How to Survive Tax Season and College

February 7, 2012

During our college years we are faced with numerous stresses such as studying for a mid-term exam or how you’re going to get by with a tight budget. Every year, however, we must be faced with the inevitable…tax season.

We realize how sometimes taxes can get confusing, so to help you keep the IRS from knocking on your door, here are a few tips to help you survive the upcoming tax season:

You need to file your taxes if you did any of the following:

  • Earned wages for the current tax year
  • Made tips
  • Earned self-employed income that’s more than $400
  • Was paid “under the table”
  • Received dividends from stocks and any other investment
  • Accrued from your saving or checking account
  • Applied scholarship, fellowship and/or federal grant funds to anything other than tuition and books
  • You’re here on a visa
  • Fill out your student loan form early. The Free Application for Federal Student Aid (FAFSA) is a way to get student loans. However, it’s given out on a first-come, first-serve basis, so you need to fill it out early.
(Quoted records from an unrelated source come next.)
import Summits.QuantumFields.BalabanUV.Beta.D1BFx.CoframeJetProjection
import Summits.QuantumFields.BalabanUV.Beta.D1BFx.GhostStencilWard

/-!
# `BalabanUV.Beta.D1BFx.CoframeJetDipole` — road «BF-x» for BINDER row D1, slot (K), binder (C1) «TB4-W CO-FRAME FIRST JET,
# m-UNIFORM MASS»: THE DIPOLE FORM OF THE PROJECTOR SANDWICH AND THE REDUCTION OF (C1) TO FIRST-GRADIENT MASS LETTERS

HONEST DEPENDENCY (page 1, mandatory): continuum YM on T⁴ ⇐ BetaPertH ∧ nine spine estimates (0/9 proved); BetaPertH ⇐ (D1) ∧ (D4) ∧
CAP+tail; G-an2-4 gates asym, D1 and NE2/3/4.  HONEST FRAMING (cell contract, verbatim): «discharging `BetaPertH` makes Bałaban's UV
stability UNCONDITIONAL — a real constructive-QFT result; it is NOT the continuum limit and NOT the Clay problem.»  THIS FILE DISCHARGES
NOTHING of D1 / BetaPertH: [folklore] finite-support algebra and weighted `ℓ¹(ℤ⁴ × ℤ⁴)` bookkeeping over the road's OWN typed objects
(`ghCur`, `dSw`, `jetR`, `jetC`, `tBw₁`, `Pgt`, `Rgt`, `Ggh`).  It proves NO estimate of Bałaban's, NO mass letter of any leg, and it
does NOT close (C1): it REDUCES the displayed (C1) row of PART 14 (`RoadEndBFxRoadScalesS.d1Rep_BFx_road_scales_sbpS`, binders
`hTs hTm`) at one scale `n` to six FIRST-GRADIENT weighted mass letters of `Pgt n a`, `Ggh n a ∘ Rgt n a`, `Rgt n a ∘ Ggh n a`, `Rgt n a`
(gan24-leaf-05's (γ)∕δ′ currency supplies them on `n = L^k`).  0∕4 row-D1 binders discharged; (K) NOT closed; NOT D1, NOT BetaPertH,
NOT continuum, NOT Clay.

WHAT IS HERE (unit `b2b-balaban-beta-d1-formalise-leaf-03`, gen 25; the lineage is OWNER OF RECORD of the (C1)(C2) OBJECTS, ruling
ρ-g19-1 amended, CLAIMS.log l.43347; this file = INTENT-1 «COFRAME-JET-DIPOLE» l.44044):
* §1 THE DIPOLE READ-OUTS (no summability — `ghCur κ u` has two-point support): for ANY site kernels `A B : MKer 4 Unit`,
  `((A ∘ ghCur κ u) ∘ B)(x,z) = (A ∘ (ghCur κ u ∘ B))(x,z) = A(x,u+e_κ)·B(u,z) − A(x,u)·B(u+e_κ,z)`.
* §2 `dSw` OF A DIPOLE FACTORISES: `dSw(A∘ghCur κ u∘B)(x,z,α,β) = [A(x+e_α,u+e_κ) − A(x,u+e_κ)]·[B(u,z+e_β) − B(u,z)]
  − [A(x+e_α,u) − A(x,u)]·[B(u+e_κ,z+e_β) − B(u+e_κ,z)]` — ONE lattice gradient on EACH factor (the x-difference of `dSw` lands on
  `A`'s row index, its z-difference on `B`'s column index); the fibre sum of absolute values is bounded by the two outer products.
* §3 [folklore] weighted `ℓ¹(Site × Site)` toolkit: comparison, outer products (`Summable.mul_of_nonneg`, `Summable.tsum_mul_tsum`),
  recentring of the `u`-centred growth weight `e^{s|x−u|₁} ≤ e^{s|y−u|₁}·e^{s|x−y|₁}`.
* §4 the fibre sums of `jetR κ u Y` ∕ `jetC κ u Y` (one pinned row ∕ column).
* THE SEQUEL `CoframeJetDipoleMass` (same INTENT) carries §5 (weighted masses of one `dSw`-dipole ∕ one pinned word ∕ the combination
  rule) and §6 (the (C1) reduction `tBw₁_weighted_mass_le(_of_col)`: PART 14's `hTs hTm` summand at scale `n` ⇐ first-gradient letters of
  `Pgt`, `Rgt∘Ggh`, `Rgt`, the `n²` of the legs against TWO gradient gains, one per factor).

References: the road's END `RoadEndBFxRoadScalesS` (OWNER d1-p2 g19, INTENT-7 l.43964); façade `PackedRoadRowsPow.jet_letters_pow`
(leaf-01 g24); currency `KernelMassCalculus` ∕ `ProjectorMasses` ∕ `GhostLegProfile` (gan24-leaf-05 g54, INTENT-4 l.43935).
No `def`, no `def … : Prop`, nothing cited as mathematics; [Balaban1987RG1] §4 is BACKGROUND for why these words exist, not a source
of any statement below.
-/

noncomputable section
There are many different types of aid you can be rewarded with such as federal loans, state grants and college scholarships.
  • If you aren’t claimed on your parents taxes and make less than $65,000 per year, then you can reduce up to $4,000 for qualified college expenses, such as tuition and mandatory fees.
  • If you took out a private education loan or a federal PLUS loan to help with additional costs for college, then you can claim up to $2,500. You can claim costs on your:
    • Books
    • Tuition
    • Room and board
    • Gas for your commute to school and back
    • Moving expenses
    • Supplies (Example: Art supplies, camera, tools for design, etc.)
    • Software
    • Grads looking for work can deduct costs as well. You can subtract things like resume printing, employment and agency fees, and transportation expenses for interviewing.
    • It’s important once you get your refund to save it. As a college student, money can be tight and you may be tempted to spend it. But try not to.

It’s important to keep track of your expenses throughout college and throughout your life. Keep your receipts on things you know you can claim. This will get you into a good habit once you graduate and enter into the working force.